The multicast/broadcast queue is automatically created on every egress port of the ML-Series card with a committed bandwidth of 10%. This queue is used for multicast/broadcast data traffic, control traffic, L2 protocol tunnelling, and flooding traffic of the unknown MAC during MAC learning. If the aggregate of multicast/broadcast traffic at any egress port exceeds 10% of the bandwidth those frames beyond 10% of the bandwidth, are treated as best effort by the scheduler.
The unicast queues are created as the output service policy implementation on the egress ports. Each unicast queue is assigned with a committed bandwidth and the weight of the queue is determined by the normalization of committed bandwidth of all defined unicast queues for that port. The traffic beyond the committed bandwidth on any queue is treated by the scheduler according to the relative weight of the queue.
The LLQ is created as the output service policy implementation on the egress ports. Each LLQ queue is assigned with a committed bandwidth of 100% and is served with lower latency. To limit the bandwidth usage by the LLQ, a strict policer needs to be implemented on the ingress for the LLQ traffic classes.
The discard eligibility (DE) allows some packets to be treated as committed and some as discard-eligible on the scheduler. For the Ethernet frames the CoS (802.1p) bits are used to identify committed and discard eligible packets, where the RPR-CoS and the DE bits are used for RPR traffic. When congestion occurs and a queue begins to fill, the discard-eligible packets hit a lower tail-drop threshold than the committed packets. Committed packets are not dropped until the total committed load exceeds the interface output. The tail-drop thresholds adjust dynamically in the card to maximize use of the shared buffer pool while guaranteeing fairness under all conditions.
Multicast QoS
On the ML-Series cards, multicast (including IP-multicast) and broadcast traffic forwarding is supported at line-rate; however the QoS implementation on multicast traffic varies from the unicast QoS. The difference is in the priority handling for the multicast traffic on the scheduler.

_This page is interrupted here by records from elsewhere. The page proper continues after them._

import Summits.BirchSwinnertonDyer.BirchSwinnertonDyer.Theorems.PrintCFramBottomClassIndexLawFiveLeHerbrandOddClassGroupHom
import Summits.BirchSwinnertonDyer.BirchSwinnertonDyer.Theorems.PrintCFramBottomClassIndexLawFiveLeHerbrandRationalTransport
import HarnessLib

/-!
# Route `PrintCFram`, crux C2 `BottomClassIndexLawFiveLe` (stmt-BirchSwinnertonDyer-20372), line
# `eisenstein-resource-bdp-line` (LEAD g9, Road C «conjugation swap»): STUB O — THE ODD VANISHING `ODD(r, res(Γ_L))` IN
# `Γ_ℚ`-CURRENCY, FROM MAZUR–WILES
# (cell `bsd-print-cfram`, seat `bsd-line-cfram-p1-w6` g0; helper `--supports` 20372; 0 facts, 0 defs)

HONEST FRAMING. Nothing about BSD is proved here; no summit statement is proved by this seat. LEAD g9's Road C (STATUS 18:01Z)
cuts Stub H′ into D (dictionary), O (odd vanishing), E (even vanishing) through the abstract swap `HerbrandSwap.swap_vanishing`
(p655023). In LEAD g9's printed currency (`Γ_ℚ = absoluteGaloisGroup ℚ`, `N ≤ Γ_ℚ`, `r : Γ_ℚ →* 𝔽_pˣ`):

  `ODD(r, N)` := every `G : Γ_ℚ → 𝔽_p`, continuous and additive on `N`, with `G(g n g⁻¹) = r(g)·G(n)` for all `g ∈ Γ_ℚ`, `n ∈ N`,
  and `G(n) = 0` for `n ∈ N ∩ I_𝔓`, `𝔓` any prime of `\bar ℤ` (`𝔓 ∈ ℓ.primesAbove`, all `ℓ`), vanishes on `N`;

and STUB O = «Mazur–Wiles ⟹ `ODD(r, range res_{ℚ,L})`» for `L/ℚ` abelian with `p ∤ [L:ℚ]` and `r` the odd line character
(trivial on `res(Γ_L)`). This file proves exactly that, with the Dirichlet data of `r` as explicit hypotheses (supplied by D-dir, w3 g4
p655149: the primitive odd avatar `χ` of the Teichmüller lift `φ` of `r`, `‖B_{1,χ⁻¹}‖_p = 1`):

* TRANSPORT `Γ_L ↝ N = res(Γ_L)` is D-gal's (w4 g5, p655726 `HerbrandSelmerToHom.oddVanishQ_of_forall_character_field`: pull `G`
  back along `res = absGaloisRestrict ℚ L` to a character `κ : Γ_L →* 𝔽_p` with open kernel, killing every `I_𝔔 ≤ Γ_L`, with the
  eigen-law `κ(θ_γ σ) = κ(σ)^{r(γ)}`; so `ODD_L(r) ⟹ ODD(r, N)`).
* `ODD_L(r)` is this seat's `HerbrandOddClassGroup.absGaloisHom_eq_one_final` (p655378: Hilbert class field p654556 + Frobenius
  equivariance p654872 + Mazur–Wiles F1ᵈ p653451).
* `oddVanish_range_final` — STUB O = the composition, hypotheses in final `Γ_ℚ`-currency.

THEOREMS ONLY; no definition, no named fact, no `sorry`; imports no `Theses` module. Mazur–Wiles Thm. 2 is a HYPOTHESIS (`hMW`, the
w8 typing `MazurWiles1984.thm2_oddChiPart_classGroup_card_eq_pow_val_bernoulli`).
References: [MazurWiles1984] Thm. 2 (p. 216) via [Solomon1990] p. 468; [NeukirchANT1999] Ch. I §9 (9.4), Ch. IV §1, Ch. VI §7 (7.1);
Gross, LNM 776, Lemma 22.3.4 (the pattern of Road C).
-/

set_option autoImplicit false
set_option linter.dupNamespace false

noncomputable section

open NumberField Field IsDedekindDomain
open Literature.NumberTheory.GaloisRepresentations Literature.NumberTheory.NumberFields
open Literature.NumberTheory.EllipticCurves Literature.NumberTheory.LFunctions
open Summit.BirchSwinnertonDyer.BirchSwinnertonDyer.Theorems.PrintCFram.HerbrandSelmerToHom

namespace Summit.BirchSwinnertonDyer.BirchSwinnertonDyer.Theorems.PrintCFram.HerbrandOddClassGroup

variable {p : ℕ} [Fact p.Prime] {L : Type} [Field L] [NumberField L]

/-! ## Stub O: `ODD(r, range res_{ℚ,L})` from Mazur–Wiles -/

section Final

variable [IsAbelianGalois ℚ L]

/-- **STUB O (Road C) — THE ODD VANISHING FROM MAZUR–WILES.** `p` odd; `L/ℚ` abelian with `p ∤ [L:ℚ]`; `χ` a primitive odd
`ℚ_p`-valued Dirichlet character of conductor `f` with `‖B_{1,χ⁻¹}‖_p = 1`; `φ : Γ_ℚ → ℤ_pˣ` trivial on `res(Γ_L)` with
`φ(τ) = χ(χ_f(τ))` and reduction `r = φ mod p : Γ_ℚ → 𝔽_pˣ`; ASSUME Mazur–Wiles Thm. 2 (`hMW`). Then `ODD(r, range res_{ℚ,L})`: every
`G : Γ_ℚ → 𝔽_p`, continuous and additive on `N = res(Γ_L)`, with `G(g n g⁻¹) = r(g) G(n)` (`g ∈ Γ_ℚ`, `n ∈ N`) and `G = 0` on `N ∩ I_𝔓`
for every prime `𝔓` of `\bar ℤ`, vanishes on `N`.
[cite: MazurWiles1984, Thm. 2 (p. 216) — via Solomon1990, §I p. 468; NeukirchANT1999, Ch. VI §7 Thm. (7.1) and Ch. I §9 (9.4)] -/
theorem oddVanish_range_final
    (hMW : MazurWiles1984.thm2_oddChiPart_classGroup_card_eq_pow_val_bernoulli) (hp2 : p ≠ 2)
    (hpL : ¬ p ∣ Module.finrank ℚ L)
    {f : ℕ} [NeZero f] {χ : DirichletCharacter ℚ_[p] f} (hprim : χ.IsPrimitive) (hodd : χ.Odd)
    (φ : absoluteGaloisGroup ℚ →* ℤ_[p]ˣ)
    (hφL : ∀ σ : absoluteGaloisGroup L, φ (absGaloisRestrict ℚ L σ) = 1)
    (hφχ : ∀ τ : absoluteGaloisGroup ℚ,
      (((φ τ : ℤ_[p]ˣ) : ℤ_[p]) : ℚ_[p]) = χ ((modNCyclotomicCharacter ℚ f τ : (ZMod f)ˣ) : ZMod f))
    (hB : ‖KrizLi2019.bernoulliOnePrim χ⁻¹‖ = 1)
    (r : absoluteGaloisGroup ℚ →* (ZMod p)ˣ)
    (hr : ∀ τ : absoluteGaloisGroup ℚ, PadicInt.toZMod ((φ τ : ℤ_[p]ˣ) : ℤ_[p]) = ((r τ : (ZMod p)ˣ) : ZMod p))
    (G : absoluteGaloisGroup ℚ → ZMod p)
    (hGc : Continuous fun n : (absGaloisRestrict ℚ L).range => G n)
    (hadd : ∀ a ∈ (absGaloisRestrict ℚ L).range, ∀ b ∈ (absGaloisRestrict ℚ L).range, G (a * b) = G a + G b)
    (hconj : ∀ g, ∀ n ∈ (absGaloisRestrict ℚ L).range, G (g * n * g⁻¹) = (r g : ZMod p) * G n)
    (hI : ∀ (ℓ : HeightOneSpectrum (𝓞 ℚ)) (𝔓 : Ideal (absIntegers (𝓞 ℚ) ℚ)), 𝔓 ∈ ℓ.primesAbove →
      ∀ n ∈ (absGaloisRestrict ℚ L).range, n ∈ 𝔓.inertia (absoluteGaloisGroup ℚ) → G n = 0) :
    ∀ n ∈ (absGaloisRestrict ℚ L).range, G n = 0 :=
  haveI : NeZero p := ⟨(Fact.out : p.Prime).ne_zero⟩
  oddVanishQ_of_forall_character_field r
    (fun κ hκ heq hunr => absGaloisHom_eq_one_final hMW hp2 hpL hprim hodd φ hφL hφχ hB r hr κ hκ hunr heq)
    G hGc hadd hconj hI

/-- **STUB O, level-`m` / Teichmüller form (the D-dir output currency of w3 g4's `lineCharacters_bernoulliUnits_of_heegner`).**
`p` odd; `L/ℚ` abelian with `p ∤ [L:ℚ]`; `r : Γ_ℚ → 𝔽_pˣ` trivial on `res(Γ_L)`; `ψ` a `ℚ_p`-valued Dirichlet character of ANY
level `m` with `ψ(χ_m τ) = ω(r τ)` for all `τ ∈ Γ_ℚ` (`ω` = `Kato2004.teichmullerChar`, i.e. `ψ = ω ∘ b` for `r = b ∘ χ_m`), `ψ` odd,
`‖bernoulliOnePrim ψ⁻¹‖_p = 1`; ASSUME Mazur–Wiles. Then `ODD(r, range res_{ℚ,L})`. (Reduction to `oddVanish_range_final`: `φ = ω ∘ r`,
`χ = ψ.primitiveCharacter`, `χ_m ↦ χ_f` by `Mazur1978.unitsMap_modNCyclotomicCharacter`, `bernoulliOnePrim` is level-invariant.)
[cite: MazurWiles1984, Thm. 2 (p. 216) — via Solomon1990, §I p. 468; Washington1997, §5.1 (Teichmüller character)] -/
theorem oddVanish_range_final_of_teichmuller
    (hMW : MazurWiles1984.thm2_oddChiPart_classGroup_card_eq_pow_val_bernoulli) (hp2 : p ≠ 2)
    (hpL : ¬ p ∣ Module.finrank ℚ L)
    (r : absoluteGaloisGroup ℚ →* (ZMod p)ˣ) (hrL : ∀ σ : absoluteGaloisGroup L, r (absGaloisRestrict ℚ L σ) = 1)
    {m : ℕ} [NeZero m] (ψ : DirichletCharacter ℚ_[p] m)
    (hψ : ∀ τ : absoluteGaloisGroup ℚ, ψ ((modNCyclotomicCharacter ℚ m τ : (ZMod m)ˣ) : ZMod m) =
      (((Kato2004.teichmullerChar p (r τ) : ℤ_[p]ˣ) : ℤ_[p]) : ℚ_[p]))
    (hodd : ψ.Odd) (hB : ‖KrizLi2019.bernoulliOnePrim ψ⁻¹‖ = 1)
    (G : absoluteGaloisGroup ℚ → ZMod p)
    (hGc : Continuous fun n : (absGaloisRestrict ℚ L).range => G n)
    (hadd : ∀ a ∈ (absGaloisRestrict ℚ L).range, ∀ b ∈ (absGaloisRestrict ℚ L).range, G (a * b) = G a + G b)
    (hconj : ∀ g, ∀ n ∈ (absGaloisRestrict ℚ L).range, G (g * n * g⁻¹) = (r g : ZMod p) * G n)
    (hI : ∀ (ℓ : HeightOneSpectrum (𝓞 ℚ)) (𝔓 : Ideal (absIntegers (𝓞 ℚ) ℚ)), 𝔓 ∈ ℓ.primesAbove →
      ∀ n ∈ (absGaloisRestrict ℚ L).range, n ∈ 𝔓.inertia (absoluteGaloisGroup ℚ) → G n = 0) :
    ∀ n ∈ (absGaloisRestrict ℚ L).range, G n = 0 := by
  haveI : NeZero ψ.conductor := ⟨ψ.conductor_ne_zero⟩
  -- the Teichmüller lift `φ = ω ∘ r`
  let φ : absoluteGaloisGroup ℚ →* ℤ_[p]ˣ := (Kato2004.teichmullerChar p).comp r
  have hφ : ∀ τ, φ τ = Kato2004.teichmullerChar p (r τ) := fun τ => rfl
  have hφL : ∀ σ : absoluteGaloisGroup L, φ (absGaloisRestrict ℚ L σ) = 1 := fun σ => by
    rw [hφ, hrL, map_one]
  have hr : ∀ τ : absoluteGaloisGroup ℚ, PadicInt.toZMod ((φ τ : ℤ_[p]ˣ) : ℤ_[p]) = ((r τ : (ZMod p)ˣ) : ZMod p) :=
    fun τ => by rw [hφ, Kato2004.toZMod_teichmullerChar]
  -- the primitive character `χ` of `ψ`
  have hdvd := ψ.conductor_dvd_level
  have hψχ : ∀ u : (ZMod m)ˣ, ψ (u : ZMod m) = ψ.primitiveCharacter ((ZMod.unitsMap hdvd u : (ZMod ψ.conductor)ˣ) :
      ZMod ψ.conductor) := fun u => by
    conv_lhs => rw [← DirichletCharacter.changeLevel_primitiveCharacter ψ]
    rw [DirichletCharacter.changeLevel_eq_cast_of_dvd _ hdvd, ZMod.unitsMap_def, Units.coe_map, MonoidHom.coe_coe,
      ZMod.castHom_apply]
  have hprim : ψ.primitiveCharacter.IsPrimitive := DirichletCharacter.primitiveCharacter_isPrimitive ψ
  have hodd' : ψ.primitiveCharacter.Odd := by
    have h := hψχ (-1)
    rw [ZMod.unitsMap_def, Units.map_neg_one, Units.val_neg, Units.val_one, Units.val_neg, Units.val_one] at h
    rw [DirichletCharacter.Odd, ← h]
    exact hodd
  have hφχ : ∀ τ : absoluteGaloisGroup ℚ, (((φ τ : ℤ_[p]ˣ) : ℤ_[p]) : ℚ_[p]) =
      ψ.primitiveCharacter ((modNCyclotomicCharacter ℚ ψ.conductor τ : (ZMod ψ.conductor)ˣ) : ZMod ψ.conductor) :=
    fun τ => by rw [hφ, ← hψ τ, hψχ, Mazur1978.unitsMap_modNCyclotomicCharacter hdvd]
  have hB' : ‖KrizLi2019.bernoulliOnePrim ψ.primitiveCharacter⁻¹‖ = 1 := by
    rw [← RegularLocusBernoulliPair.bernoulliOnePrim_changeLevel hdvd, map_inv,
      DirichletCharacter.changeLevel_primitiveCharacter]
    exact hB
  exact oddVanish_range_final hMW hp2 hpL hprim hodd' φ hφL hφχ hB' r hr G hGc hadd hconj hI

/-! ### Frobenius-avatar currency (`IsDirichletAvatar`, the hypothesis shape of the Mazur–Wiles typing itself) -/

open Module Module.End Literature.RepresentationTheory.FiniteGroups

/-- **`Γ_L`-level odd vanishing, Frobenius-avatar form.** As `absGaloisHom_eq_one_final`, but the character is given on `Gal(L/ℚ)`
(`ψ : Gal(L/ℚ) → ℤ_pˣ`) with a FROBENIUS avatar `IsDirichletAvatar L ψ χ m` (`ψ(Frob_ℓ) = χ(ℓ)` for `ℓ ∤ m`; `χ` primitive odd,
`‖B_{1,χ⁻¹}‖_p = 1`) instead of a pointwise one, and `r = ψ mod p` read on `Γ_ℚ` (`r τ = ψ(τ̄) mod p`). Then every `κ : Γ_L →* 𝔽_p` with
open kernel, killing all inertia, with `κ(θ_γ σ) = κ(σ)^{r(γ)}`, is trivial. (Use: the `ε_K`-twisted odd line character, whose avatar is
naturally Frobenius-style via `IsKroneckerCharacterOf`.)
[cite: MazurWiles1984, Thm. 2 (p. 216) — via Solomon1990, §I p. 468; NeukirchANT1999, Ch. VI §7 Thm. (7.1)] -/
theorem absGaloisHom_eq_one_of_isDirichletAvatar
    (hMW : MazurWiles1984.thm2_oddChiPart_classGroup_card_eq_pow_val_bernoulli) (hp2 : p ≠ 2)
    (hpL : ¬ p ∣ Module.finrank ℚ L) (ψ : (L ≃ₐ[ℚ] L) →* ℤ_[p]ˣ)
    {f : ℕ} [NeZero f] (χ : DirichletCharacter ℚ_[p] f) (m : ℕ) (hprim : χ.IsPrimitive)
    (havatar : IsDirichletAvatar L ψ χ m) (hodd : χ.Odd) (hB : ‖KrizLi2019.bernoulliOnePrim χ⁻¹‖ = 1)
    (r : absoluteGaloisGroup ℚ →* (ZMod p)ˣ)
    (hr : ∀ τ : absoluteGaloisGroup ℚ,
      PadicInt.toZMod ((ψ (absGaloisQuot ℚ L τ) : ℤ_[p]ˣ) : ℤ_[p]) = ((r τ : (ZMod p)ˣ) : ZMod p))
    (κ : absoluteGaloisGroup L →* Multiplicative (ZMod p)) (hκ : IsOpen (κ.ker : Set (absoluteGaloisGroup L)))
    (hunr : ∀ (v : HeightOneSpectrum (𝓞 L)) (𝔓 : Ideal (absIntegers (𝓞 L) L)), 𝔓 ∈ v.primesAbove →
      ∀ g ∈ 𝔓.inertia (absoluteGaloisGroup L), κ g = 1)
    (heq : ∀ (γ : absoluteGaloisGroup ℚ) (σ : absoluteGaloisGroup L),
      κ (absGaloisOuterConj ℚ L γ σ) = (κ σ) ^ ((r γ : (ZMod p)ˣ) : ZMod p).val) :
    κ = 1 := by
  have hgen : ‖(generalizedBernoulli 1 χ⁻¹ : ℚ_[p])‖ = 1 := by
    rw [← bernoulliOnePrim_inv_eq_generalizedBernoulli hprim]; exact hB
  have hω := BernoulliUnits.not_isTeichmuller_of_norm_generalizedBernoulli_inv_le_one hp2 χ hgen.le
  let θ : (L ≃ₐ[ℚ] L) →* (ZMod p)ˣ := (Units.map (PadicInt.toZMod (p := p)).toMonoidHom).comp ψ
  have hθ : ∀ σ : L ≃ₐ[ℚ] L, PadicInt.toZMod ((ψ σ : ℤ_[p]ˣ) : ℤ_[p]) = ((θ σ : (ZMod p)ˣ) : ZMod p) :=
    fun σ => rfl
  haveI : Invertible (Fintype.card (L ≃ₐ[ℚ] L) : ZMod p) := (isUnit_card_gal_zmod hpL).invertible
  obtain ⟨g, hg⟩ := exists_factor_classGroup_of_unramified_of_odd L (odd_natCard_multiplicative_zmod hp2) κ hκ hunr
  have hg1 : g = 1 := by
    refine classGroupHom_eq_one_of_forall_linearMap_eq_zero θ (fun F hF =>
      HerbrandEigenspace.eq_zero_of_equivariant_of_iInf_eigenspace_eq_bot _ θ
        (iInf_eigenspace_classGroup_modP_eq_bot_of_isDirichletAvatar hMW hp2 hpL ψ χ m hprim havatar hodd hω hgen θ hθ)
        F hF) g fun σ c => ?_
    obtain ⟨τ, rfl⟩ := absGaloisQuot_surjective ℚ L σ
    rw [← hθ, hr τ]
    exact classGroupHom_mulEquiv_eq_pow_val hg r heq τ c
  ext τ
  rw [hg τ, hg1, MonoidHom.one_apply, MonoidHom.one_apply]

/-- **STUB O, Frobenius-avatar form.** `p` odd; `L/ℚ` abelian, `p ∤ [L:ℚ]`; `ψ : Gal(L/ℚ) → ℤ_pˣ` with Frobenius avatar the
primitive odd `χ` (`IsDirichletAvatar L ψ χ m`) and `‖B_{1,χ⁻¹}‖_p = 1`; `r = ψ mod p` on `Γ_ℚ`; ASSUME Mazur–Wiles. Then
`ODD(r, range res_{ℚ,L})`. [cite: MazurWiles1984, Thm. 2 (p. 216) — via Solomon1990, §I p. 468; NeukirchANT1999, Ch. I §9 (9.4)] -/
theorem oddVanish_range_final_of_isDirichletAvatar
    (hMW : MazurWiles1984.thm2_oddChiPart_classGroup_card_eq_pow_val_bernoulli) (hp2 : p ≠ 2)
    (hpL : ¬ p ∣ Module.finrank ℚ L) (ψ : (L ≃ₐ[ℚ] L) →* ℤ_[p]ˣ)
    {f : ℕ} [NeZero f] (χ : DirichletCharacter ℚ_[p] f) (m : ℕ) (hprim : χ.IsPrimitive)
    (havatar : IsDirichletAvatar L ψ χ m) (hodd : χ.Odd) (hB : ‖KrizLi2019.bernoulliOnePrim χ⁻¹‖ = 1)
    (r : absoluteGaloisGroup ℚ →* (ZMod p)ˣ)
    (hr : ∀ τ : absoluteGaloisGroup ℚ,
      PadicInt.toZMod ((ψ (absGaloisQuot ℚ L τ) : ℤ_[p]ˣ) : ℤ_[p]) = ((r τ : (ZMod p)ˣ) : ZMod p))
    (G : absoluteGaloisGroup ℚ → ZMod p)
    (hGc : Continuous fun n : (absGaloisRestrict ℚ L).range => G n)
    (hadd : ∀ a ∈ (absGaloisRestrict ℚ L).range, ∀ b ∈ (absGaloisRestrict ℚ L).range, G (a * b) = G a + G b)
    (hconj : ∀ g, ∀ n ∈ (absGaloisRestrict ℚ L).range, G (g * n * g⁻¹) = (r g : ZMod p) * G n)
    (hI : ∀ (ℓ : HeightOneSpectrum (𝓞 ℚ)) (𝔓 : Ideal (absIntegers (𝓞 ℚ) ℚ)), 𝔓 ∈ ℓ.primesAbove →
      ∀ n ∈ (absGaloisRestrict ℚ L).range, n ∈ 𝔓.inertia (absoluteGaloisGroup ℚ) → G n = 0) :
    ∀ n ∈ (absGaloisRestrict ℚ L).range, G n = 0 := by
  haveI : NeZero p := ⟨(Fact.out : p.Prime).ne_zero⟩
  exact oddVanishQ_of_forall_character_field r
    (fun κ hκ heq hunr =>
      absGaloisHom_eq_one_of_isDirichletAvatar hMW hp2 hpL ψ χ m hprim havatar hodd hB r hr κ hκ hunr heq)
    G hGc hadd hconj hI

end Final

end Summit.BirchSwinnertonDyer.BirchSwinnertonDyer.Theorems.PrintCFram.HerbrandOddClassGroup

end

For unicast packets, the priority is defined by the bandwidth command, which creates a CIR for the unicast packets in a particular class.
The priority handling of multicast packets is not based on the bandwidth command. Instead, multicast frames are assigned to a queue that has a committed bandwidth of 10% of the port bandwidth. If the multicast and broadcast traffic exceeds 10% of the port bandwidth, frames exceeding 10% are given low priority (best effort). The10% committed bandwidth for multicast is applied to the aggregate traffic and does not allow the multicast traffic of one customer to be given higher priority than another customer, unlike the QoS model for unicast traffic.
The scheduler allocates 10% of the bandwidth for multicast and broadcast traffic. Any other QoS implementation is not applicable for multicast and broadcast traffic except the allocation of 10% bandwidth for all multicast/broadcast traffics. Buffers are allocated to queues dynamically from a shared resource pool.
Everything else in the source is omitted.